This issue was first published at serverfault.com/questions/976709/how-does-gitlab-ensure-that-a-generated-backup-archive-embodies-a-clean-state-of.
When you ask a running GitLab instance to generate a full backup archive with the
gitlab-rake gitlab:backup:create command :
- Does GitLab perform anything to freeze the application state ?
- Is there any risk to get a technically working backup generated that embodies an inconsistent state?
- What happens when new commits are pushed while the backup is being generated?
- Generally speaking, if any modification is initiated during the backup what can happen?
- Is there any cache that queues changes to apply to the database or to write to files/repositories?
At the moment I have no idea what happens when you archive a repository being modified or when a backup is done on a database running transactions?
I read through the backup code of GitLab today gitlab.com/gitlab-org/gitlab-ce/tree/master/lib/backup but could not find any hint to my questions. I do not code with Ruby so that doesn’t help me…
GitLab just run the
tar command on the files to backup.
In the GitLab documentation docs.gitlab.com/ee/raketasks/backup_restore.html#backup-strategy-option it is stated that:
When data changes while tar is reading it, the error file changed as we read it may occur, and will cause the backup process to fail. To combat this, 8.17 introduces a new backup strategy called copy. The strategy copies data files to a temporary location before calling tar and gzip, avoiding the error.
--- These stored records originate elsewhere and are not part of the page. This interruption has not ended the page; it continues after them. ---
set_option maxHeartbeats 1600000 in
/-- **Two dense quotients: a dominant column.** For `n ≥ 4`, a bound `B` on the volumes of TPP triples
of `S_{n-1}`, a TPP triple `S, T, U ⊆ S_n` of non-empty sets with quotient profiles `dA, dB, dC`, heavy
part `pC = (dC - 1/n)·[dC ≥ θC]` (`θC ≥ 16/n`), `log(6n!/(|T||U|)) ≤ LL`, `0 < ε ≤ 1/(7776(1+log n)⁴)`
and an `S`-position `i` whose column is DOMINANT,
`1 - ε ≤ ((n-1)/n)·Σ_k pC(k,i) - (n-1)·Σ_k pC(k,i)·Σ_j dA(i,j) dB(j,k)`:
`|S||T||U| ≤ 12288·9600²·9⁴·(1+log n)^{10}·LL²·ε·n·B` (the general hub lemma `hub_volume_dyadic` on
the rotated triple `(T, U, S)`, whose profiles are `(dB, dC, dA)`, at `τ = 1/2`, `η = 3ε`; the hub and
the forced-hit bound of column `i` are read off the dominance LOCALLY). [folklore] -/
theorem volume_le_of_dominant_col {n : ℕ} (hn : 4 ≤ n) (B : ℕ)
    (hB : ∀ S' T' U' : Finset (Equiv.Perm (Fin (n - 1))), TripleProductProperty S' T' U' →
      S'.card * T'.card * U'.card ≤ B)
    {S T U : Finset (Equiv.Perm (Fin n))} (hTPP : TripleProductProperty S T U)
    (hS0 : S.Nonempty) (hT0 : T.Nonempty) (hU0 : U.Nonempty)
    (dA dB dC pC : Fin n → Fin n → ℝ)
    (hdA : ∀ i j, dA i j = (((S ×ˢ T).filter fun st => st.2 j = st.1 i).card : ℝ) / (S.card * T.card : ℕ))
    (hdB : ∀ j k, dB j k = (((T ×ˢ U).filter fun tu => tu.2 k = tu.1 j).card : ℝ) / (T.card * U.card : ℕ))
    (hdC : ∀ k i, dC k i = (((U ×ˢ S).filter fun us => us.2 i = us.1 k).card : ℝ) / (U.card * S.card : ℕ))
    (θC : ℝ) (hθC : 16 / (n : ℝ) ≤ θC)
    (hpC : ∀ k i, pC k i = if θC ≤ dC k i then dC k i - 1 / n else 0)
    (LL : ℝ) (hLB : Real.log (6 * n.factorial / (T.card * U.card : ℕ)) ≤ LL)
    (i : Fin n) (ε : ℝ) (hε0 : 0 < ε) (hε : ε ≤ 1 / (7776 * (1 + Real.log n) ^ 4))
    (hdom : 1 - ε ≤ ((n : ℝ) - 1) / n * (∑ k : Fin n, pC k i) -
      ((n : ℝ) - 1) * ∑ k : Fin n, pC k i * ∑ j : Fin n, dA i j * dB j k) :
    ((S.card * T.card * U.card : ℕ) : ℝ) ≤
      12288 * (9600 ^ 2 * 9 ^ 4) * (1 + Real.log n) ^ 10 * LL ^ 2 * ε * n * B := by
  classical
  /- 0. scalars; the hub level `τ = 1/2` -/
  have hn2le : 2 ≤ n := le_trans (by norm_num) hn
  have hnR : (4 : ℝ) ≤ n := by exact_mod_cast hn
  have hn0 : (0 : ℝ) < n := by linarith
  have hm0 : (0 : ℝ) < (n : ℝ) - 1 := by linarith
  have hn2 : (0 : ℝ) < (n : ℝ) ^ 2 := by positivity
  have h1n : (0 : ℝ) < 1 / (n : ℝ) := by positivity
  have h2n : 2 / (n : ℝ) = 2 * (1 / n) := by ring
  have h14 : 1 / (n : ℝ) ≤ 1 / 4 := one_div_le_one_div_of_le (by norm_num) hnR
  have hG1 : (1 : ℝ) ≤ 1 + Real.log n := by
    linarith [Real.log_nonneg (show (1 : ℝ) ≤ n by linarith)]
  have hG0 : 0 < 1 + Real.log n := by linarith
  have hG41 : (1 : ℝ) ≤ (1 + Real.log n) ^ 4 := one_le_pow₀ hG1
  have hcS0 : (0 : ℝ) < S.card := by exact_mod_cast hS0.card_pos
  have hcT0 : (0 : ℝ) < T.card := by exact_mod_cast hT0.card_pos
  have hcU0 : (0 : ℝ) < U.card := by exact_mod_cast hU0.card_pos
  obtain ⟨τ, hτdef⟩ : ∃ τ : ℝ, τ = 1 / 2 := ⟨_, rfl⟩
  have hτ : 2 / (n : ℝ) ≤ τ := by rw [hτdef, h2n]; linarith
  have hτ0 : 0 < τ := lt_of_lt_of_le (by positivity) hτ
  -- `ε ≤ 1/7776 ≤ 1/4`
  have hε4 : ε ≤ 1 / 4 := by
    refine hε.trans ?_
    rw [div_le_div_iff₀ (by positivity) (by norm_num : (0 : ℝ) < 4)]
    linarith
  -- `1944(1+log n)⁴ε ≤ 1/4 = τ²`
  have hηq : 1944 * (1 + Real.log n) ^ 4 * ε ≤ τ ^ 2 := by
    have hG4' : (0 : ℝ) ≤ (1 + Real.log n) ^ 4 := by positivity
    have hGne : (1 + Real.log n) ≠ 0 := hG0.ne'
    have h1 : (1 + Real.log n) ^ 4 * ε ≤ 1 / 7776 := by
      calc (1 + Real.log n) ^ 4 * ε
          ≤ (1 + Real.log n) ^ 4 * (1 / (7776 * (1 + Real.log n) ^ 4)) :=
            mul_le_mul_of_nonneg_left hε hG4'
        _ = 1 / 7776 := by field_simp
    calc 1944 * (1 + Real.log n) ^ 4 * ε = 1944 * ((1 + Real.log n) ^ 4 * ε) := by ring
      _ ≤ 1944 * (1 / 7776) := by linarith [h1]
      _ = τ ^ 2 := by rw [hτdef]; norm_num
  /- 1. profiles: nonnegativity, row sums of `dA`, column sums of `dC`, the heavy part `pC` -/
  have hdA0 : ∀ i' j, 0 ≤ dA i' j := fun i' j => by rw [hdA]; positivity
  have hdB0 : ∀ j k, 0 ≤ dB j k := fun j k => by rw [hdB]; positivity
  have hdC0 : ∀ k i', 0 ≤ dC k i' := fun k i' => by rw [hdC]; positivity
  have hrowA : ∑ j : Fin n, dA i j = 1 := by
    have h := sum_pairMarginal_snd S T i
    have h' : ∑ j : Fin n, (((S ×ˢ T).filter fun st => st.2 j = st.1 i).card : ℝ) =
        ((S.card * T.card : ℕ) : ℝ) := by
      exact_mod_cast h
    rw [Finset.sum_congr rfl fun j _ => hdA i j, ← Finset.sum_div, h', div_self]
    push_cast
    exact (mul_pos hcS0 hcT0).ne'
  have hcolC : ∑ k : Fin n, dC k i = 1 := by
    have h := sum_pairMarginal_fst U S i
    have h' : ∑ k : Fin n, (((U ×ˢ S).filter fun us => us.2 i = us.1 k).card : ℝ) =
        ((U.card * S.card : ℕ) : ℝ) := by
      exact_mod_cast h
    rw [Finset.sum_congr rfl fun k _ => hdC k i, ← Finset.sum_div, h', div_self]
    push_cast
    exact (mul_pos hcU0 hcS0).ne'
  have h16 : 16 * (1 / (n : ℝ)) ≤ θC := by rw [mul_one_div]; exact hθC
  have hpC0 : ∀ k i', 0 ≤ pC k i' := by
    intro k i'
    rw [hpC]
    split_ifs with h
    · linarith
    · exact le_rfl
  have hpCle : ∀ k i', pC k i' ≤ dC k i' := by
    intro k i'
    rw [hpC]
    split_ifs with h
    · linarith
    · exact hdC0 k i'
  have hX0 : ∀ k i', 0 ≤ ∑ j : Fin n, dA i' j * dB j k := fun k i' =>
    Finset.sum_nonneg fun j _ => mul_nonneg (hdA0 i' j) (hdB0 j k)
  /- 2. the dominant column: `ρ_i = Σ_k pC k i ∈ [1 - ε, 1]`, so `ρ_i ≥ τ`, and `(n-1)Φ^i ≤ ε`,
    `Φ^i ≤ 2ε/n` -/
  have hρ0 : 0 ≤ ∑ k : Fin n, pC k i := Finset.sum_nonneg fun k _ => hpC0 k i
  have hρ1 : ∑ k : Fin n, pC k i ≤ 1 := by
    rw [← hcolC]; exact Finset.sum_le_sum fun k _ => hpCle k i
  have hΦ0 : 0 ≤ ∑ k : Fin n, pC k i * ∑ j : Fin n, dA i j * dB j k :=
    Finset.sum_nonneg fun k _ => mul_nonneg (hpC0 k i) (hX0 k i)
  have hfrac0 : 0 ≤ ((n : ℝ) - 1) / n := div_nonneg hm0.le hn0.le
  have hfrac1 : ((n : ℝ) - 1) / n ≤ 1 := by rw [div_le_one hn0]; linarith
  have hfracρ : ((n : ℝ) - 1) / n * (∑ k : Fin n, pC k i) ≤ ∑ k : Fin n, pC k i :=
    mul_le_of_le_one_left hρ0 hfrac1
  have hfracρ' : ((n : ℝ) - 1) / n * (∑ k : Fin n, pC k i) ≤ ((n : ℝ) - 1) / n :=
    mul_le_of_le_one_right hfrac0 hρ1
  have hmΦ : 0 ≤ ((n : ℝ) - 1) * ∑ k : Fin n, pC k i * ∑ j : Fin n, dA i j * dB j k :=
    mul_nonneg hm0.le hΦ0
  -- the hub at the `S`-position `i`
  have hi : τ ≤ ∑ k : Fin n, pC k i := by rw [hτdef]; linarith
  -- the local forced-hit bound
  have hΦε : ((n : ℝ) - 1) * ∑ k : Fin n, pC k i * ∑ j : Fin n, dA i j * dB j k ≤ ε := by linarith
  have hΦ' : ∑ k : Fin n, pC k i * ∑ j : Fin n, dA i j * dB j k ≤ 2 * ε / n := by
    rw [le_div_iff₀ hn0]
    nlinarith [mul_nonneg hΦ0 (sub_nonneg.2 hnR)]
  /- 3. the data of the rotated hub lemma -/
  set J' : Finset (Fin n) := Finset.univ.filter (fun k => θC ≤ dC k i) with hJ'
  set I' : Finset (Fin n) := Finset.univ.filter (fun j => 1 / (n : ℝ) ^ 2 ≤ dA i j) with hI'
  set q : ℝ := (τ - 1 / n) / 2 with hq
  set η : ℝ := 3 * ε with hη
  have hq0 : 0 < q := by rw [hq]; linarith
  have hη0 : 0 < η := by rw [hη]; positivity
  have hτq : τ ≤ 4 * q := by rw [hq]; linarith
  have hq8 : 1 / 8 ≤ q := by rw [hq, hτdef]; linarith
  -- links to the hub
  have h1n2 : 1 / (n : ℝ) ^ 2 ≤ 16 / n := by
    rw [div_le_div_iff₀ hn2 hn0]; nlinarith
  have hJw : ∀ k ∈ J', 1 / (n : ℝ) ^ 2 ≤ dC k i := by
    intro k hk
    have hk' : θC ≤ dC k i := (Finset.mem_filter.1 hk).2
    linarith
  have hIw : ∀ j ∈ I', 1 / (n : ℝ) ^ 2 ≤ dA i j := fun j hj => (Finset.mem_filter.1 hj).2
  -- on the heavy cells `dC ≤ (16/15) pC`
  have hheavy : ∀ k ∈ J', dC k i ≤ 16 / 15 * pC k i := by
    intro k hk
    have hk' : θC ≤ dC k i := (Finset.mem_filter.1 hk).2
    rw [hpC, if_pos hk']
    linarith
  -- off the heavy cells `pC = 0`
  have hoff : ∀ (f : Fin n → ℝ), ∑ k ∈ J', pC k i * f k = ∑ k : Fin n, pC k i * f k := by
    intro f
    apply Finset.sum_subset (Finset.subset_univ _)
    intro k _ hk
    have hk' : ¬ θC ≤ dC k i := fun h => hk (Finset.mem_filter.2 ⟨Finset.mem_univ _, h⟩)
    rw [hpC, if_neg hk', zero_mul]
  /- 4. the block weight `Σ_{j ∈ I'} Σ_{k ∈ J'} dB dC dA ≤ (16/15)Φ^i ≤ η/n` -/
  have hΨ' : ∑ j ∈ I', ∑ k ∈ J', dB j k * dC k i * dA i j ≤ η / n := by
    calc ∑ j ∈ I', ∑ k ∈ J', dB j k * dC k i * dA i j
        ≤ ∑ j : Fin n, ∑ k ∈ J', dB j k * dC k i * dA i j :=
          Finset.sum_le_univ_sum_of_nonneg fun j => Finset.sum_nonneg fun k _ =>
            mul_nonneg (mul_nonneg (hdB0 j k) (hdC0 k i)) (hdA0 i j)
      _ = ∑ k ∈ J', dC k i * ∑ j : Fin n, dA i j * dB j k := by
          rw [Finset.sum_comm]
          refine Finset.sum_congr rfl fun k _ => ?_
          rw [Finset.mul_sum]
          exact Finset.sum_congr rfl fun j _ => by ring
      _ ≤ ∑ k ∈ J', 16 / 15 * pC k i * ∑ j : Fin n, dA i j * dB j k :=
          Finset.sum_le_sum fun k hk => mul_le_mul_of_nonneg_right (hheavy k hk) (hX0 k i)
      _ = 16 / 15 * ∑ k ∈ J', pC k i * ∑ j : Fin n, dA i j * dB j k := by
          rw [Finset.mul_sum]
          exact Finset.sum_congr rfl fun k _ => by ring
      _ = 16 / 15 * ∑ k : Fin n, pC k i * ∑ j : Fin n, dA i j * dB j k := by
          rw [hoff (fun k => ∑ j : Fin n, dA i j * dB j k)]
      _ ≤ 16 / 15 * (2 * ε / n) := mul_le_mul_of_nonneg_left hΦ' (by norm_num)
      _ = (32 / 15 * ε) / n := by ring
      _ ≤ η / n := div_le_div_of_nonneg_right (by rw [hη]; linarith) hn0.le
  /- 5. the hub mass `Σ_v μ X Y ≥ τ - 1/n = 2q` -/
  -- `Σ_v μ = 1`
  have hμsum : ∑ v : Fin n, ((S.filter fun u => u i = v).card : ℝ) / S.card = 1 := by
    rw [← Finset.sum_div, sum_marginal_col S i, div_self hcS0.ne']
  -- `Σ_v μ X = Σ_{k ∈ J'} dC k i ≥ τ`
  have hμX : ∑ k ∈ J', dC k i = ∑ v : Fin n, ((S.filter fun u => u i = v).card : ℝ) / S.card *
      (((U.filter fun t => t⁻¹ v ∈ J').card : ℝ) / U.card) := by
    have hcol := sum_pairMarginal_col_block_eq U S J' i
    have hcolR : ∑ k ∈ J', (((U ×ˢ S).filter fun us => us.2 i = us.1 k).card : ℝ) =
        ∑ v : Fin n, ((S.filter fun u => u i = v).card : ℝ) *
          ((U.filter fun t => t⁻¹ v ∈ J').card : ℝ) := by
      exact_mod_cast hcol
    rw [Finset.sum_congr rfl fun k _ => hdC k i, ← Finset.sum_div, hcolR, Finset.sum_div]
    refine Finset.sum_congr rfl fun v _ => ?_
    rw [div_mul_div_comm, Nat.cast_mul, mul_comm (U.card : ℝ)]
  have hJsum : τ ≤ ∑ k ∈ J', dC k i := by
    calc τ ≤ ∑ k : Fin n, pC k i := hi
      _ = ∑ k : Fin n, pC k i * 1 := Finset.sum_congr rfl fun k _ => (mul_one _).symm
      _ = ∑ k ∈ J', pC k i * 1 := (hoff (fun _ => 1)).symm
      _ ≤ ∑ k ∈ J', dC k i := Finset.sum_le_sum fun k _ => by rw [mul_one]; exact hpCle k i
  -- `Σ_v μ Y = Σ_{j ∈ I'} dA i j ≥ 1 - 1/n`
  have hμY : ∑ j ∈ I', dA i j = ∑ v : Fin n, ((S.filter fun u => u i = v).card : ℝ) / S.card *
      (((T.filter fun s => s⁻¹ v ∈ I').card : ℝ) / T.card) := by
    have hrow := sum_pairMarginal_row_block_eq S T I' i
    have hrowR : ∑ j ∈ I', (((S ×ˢ T).filter fun st => st.2 j = st.1 i).card : ℝ) =
        ∑ v : Fin n, ((S.filter fun u => u i = v).card : ℝ) *
          ((T.filter fun s => s⁻¹ v ∈ I').card : ℝ) := by
      exact_mod_cast hrow
    rw [Finset.sum_congr rfl fun j _ => hdA i j, ← Finset.sum_div, hrowR, Finset.sum_div]
    refine Finset.sum_congr rfl fun v _ => ?_
    rw [div_mul_div_comm, Nat.cast_mul]
  have hIsum : 1 - 1 / (n : ℝ) ≤ ∑ j ∈ I', dA i j := by
    rw [hI', Finset.sum_filter]
    have h1 : ∀ j, dA i j - 1 / (n : ℝ) ^ 2 ≤ (if 1 / (n : ℝ) ^ 2 ≤ dA i j then dA i j else 0) := by
      intro j
      split_ifs with h
      · linarith [show (0 : ℝ) ≤ 1 / (n : ℝ) ^ 2 by positivity]
      · linarith
    calc 1 - 1 / (n : ℝ) = ∑ j : Fin n, (dA i j - 1 / (n : ℝ) ^ 2) := by
          rw [Finset.sum_sub_distrib, hrowA, Finset.sum_const, Finset.card_univ, Fintype.card_fin,
            nsmul_eq_mul]
          field_simp
      _ ≤ _ := Finset.sum_le_sum fun j _ => h1 j
  -- pointwise `μ X Y ≥ μ X + μ Y - μ`
  have hpt : ∀ v : Fin n,
      ((S.filter fun u => u i = v).card : ℝ) / S.card *
            (((U.filter fun t => t⁻¹ v ∈ J').card : ℝ) / U.card) +
          ((S.filter fun u => u i = v).card : ℝ) / S.card *
            (((T.filter fun s => s⁻¹ v ∈ I').card : ℝ) / T.card) -
          ((S.filter fun u => u i = v).card : ℝ) / S.card ≤
        ((S.filter fun u => u i = v).card : ℝ) / S.card *
          ((((U.filter fun t => t⁻¹ v ∈ J').card : ℝ) / U.card) *
            (((T.filter fun s => s⁻¹ v ∈ I').card : ℝ) / T.card)) := by
    intro v
    have hm : 0 ≤ ((S.filter fun u => u i = v).card : ℝ) / S.card :=
      div_nonneg (Nat.cast_nonneg _) (Nat.cast_nonneg _)
    have hx : ((U.filter fun t => t⁻¹ v ∈ J').card : ℝ) / U.card ≤ 1 :=
      div_le_one_of_le₀ (by exact_mod_cast Finset.card_filter_le _ _) (Nat.cast_nonneg _)
    have hy : ((T.filter fun s => s⁻¹ v ∈ I').card : ℝ) / T.card ≤ 1 :=
      div_le_one_of_le₀ (by exact_mod_cast Finset.card_filter_le _ _) (Nat.cast_nonneg _)
    nlinarith [mul_nonneg hm (mul_nonneg (sub_nonneg.2 hx) (sub_nonneg.2 hy))]
  have hlow' : 2 * q ≤ ∑ v : Fin n, ((S.filter fun u => u i = v).card : ℝ) / S.card *
      ((((U.filter fun t => t⁻¹ v ∈ J').card : ℝ) / U.card) *
        (((T.filter fun s => s⁻¹ v ∈ I').card : ℝ) / T.card)) := by
    calc 2 * q = τ + (1 - 1 / n) - 1 := by rw [hq]; ring
      _ ≤ ∑ k ∈ J', dC k i + ∑ j ∈ I', dA i j - 1 := by linarith
      _ = ∑ v : Fin n, (((S.filter fun u => u i = v).card : ℝ) / S.card *
              (((U.filter fun t => t⁻¹ v ∈ J').card : ℝ) / U.card) +
            ((S.filter fun u => u i = v).card : ℝ) / S.card *
              (((T.filter fun s => s⁻¹ v ∈ I').card : ℝ) / T.card) -
            ((S.filter fun u => u i = v).card : ℝ) / S.card) := by
          rw [Finset.sum_sub_distrib, Finset.sum_add_distrib, ← hμX, ← hμY, hμsum]
      _ ≤ _ := Finset.sum_le_sum fun v _ => hpt v
  /- 6. `81(1+log n)⁴η ≤ 2q²` -/
  have hηq' : 81 * (1 + Real.log n) ^ 4 * η ≤ 2 * q ^ 2 := by
    have h4 : τ ^ 2 ≤ (4 * q) ^ 2 := pow_le_pow_left₀ hτ0.le hτq 2
    have hG4 : 0 ≤ (1 + Real.log n) ^ 4 := by positivity
    rw [hη]
    nlinarith
  /- 7. the general hub lemma on the rotated triple `(T, U, S)` -/
  have hmain := hub_volume_dyadic hn2le B hB hTPP.rotate hT0 hU0 hS0 dB dC dA hdB hdC hdA i J' I' q η
    hq0 hη0 hJw hIw hlow' hΨ' hηq'
  /- 8. arithmetic: `η/q⁴ ≤ 3·4096·ε = 12288ε` -/
  have hperm : ((S.card * T.card * U.card : ℕ) : ℝ) = ((T.card * U.card * S.card : ℕ) : ℝ) := by
    push_cast; ring
  rw [hperm]
  refine hmain.trans ?_
  have hL0 : 0 ≤ Real.log (6 * n.factorial / (T.card * U.card : ℕ)) := by
    apply Real.log_nonneg
    have hTU : ((T.card * U.card : ℕ) : ℝ) ≤ n.factorial := by
      exact_mod_cast card_mul_card_le_factorial_of_injOn (injOn_quot_second hTPP hS0)
    have hTU0 : (0 : ℝ) < ((T.card * U.card : ℕ) : ℝ) := by push_cast; positivity
    rw [le_div_iff₀ hTU0]
    linarith
  have hLL : (Real.log (6 * n.factorial / (T.card * U.card : ℕ))) ^ 2 ≤ LL ^ 2 :=
    pow_le_pow_left₀ hL0 hLB 2
  have hq4 : (1 : ℝ) ≤ 4096 * q ^ 4 := by
    have h := pow_le_pow_left₀ (by norm_num : (0 : ℝ) ≤ 1 / 8) hq8 4
    norm_num at h
    linarith
  have hLL0 : 0 ≤ LL ^ 2 := by positivity
  rw [div_le_iff₀ (by positivity), hη]
  have hK : 0 ≤ (9600 : ℝ) ^ 2 * 9 ^ 4 * (1 + Real.log n) ^ 10 * n * ε * B := by positivity
  calc 9600 ^ 2 * 9 ^ 4 * (1 + Real.log n) ^ 10 *
        Real.log (6 * n.factorial / (T.card * U.card : ℕ)) ^ 2 * n * (3 * ε) * B
      = (9600 : ℝ) ^ 2 * 9 ^ 4 * (1 + Real.log n) ^ 10 * n * ε * B *
          (3 * (Real.log (6 * n.factorial / (T.card * U.card : ℕ)) ^ 2 * 1)) := by ring
    _ ≤ (9600 : ℝ) ^ 2 * 9 ^ 4 * (1 + Real.log n) ^ 10 * n * ε * B *
          (3 * (LL ^ 2 * (4096 * q ^ 4))) := by
        refine mul_le_mul_of_nonneg_left (mul_le_mul_of_nonneg_left ?_ (by norm_num)) hK
        exact mul_le_mul hLL hq4 (by norm_num) hLL0
    _ = 12288 * (9600 ^ 2 * 9 ^ 4) * (1 + Real.log n) ^ 10 * LL ^ 2 * ε * n * B * q ^ 4 := by ring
STRATEGY=copy argument makes
gitlab-rake gitlab:backup:create run a
rsync -a command to copy all files before creating the archive with
In my understanding of the documentation it is stated that by using the
copy strategy GitLab will never produce a technically corrupted archive and will never fail creating it. I assume this strategy ensures that the archive generated is restorable but what about the consistency state of the data?
Can we make sure the backup archive embodies a consistent/clean snapshot state of the GitLab instance?
I can not find any information in the documentation in this regard.
I do want to backup GitLab with no interruption.
I know I could stop GitLab for a few seconds and snapshot the LVM volume or filesystem instead of using the integrated backup mechanism but I do not want to interrupt GitLab.
You can run a backup of GitLab, interrupting all services but the
postgresql one, so no modification can occur while backing up with the integrated mechanism of GitLab, but still you have to black out the service to your users for some time.
Bonus: My questions applies also on snapshotting the LVM volume or filesystem!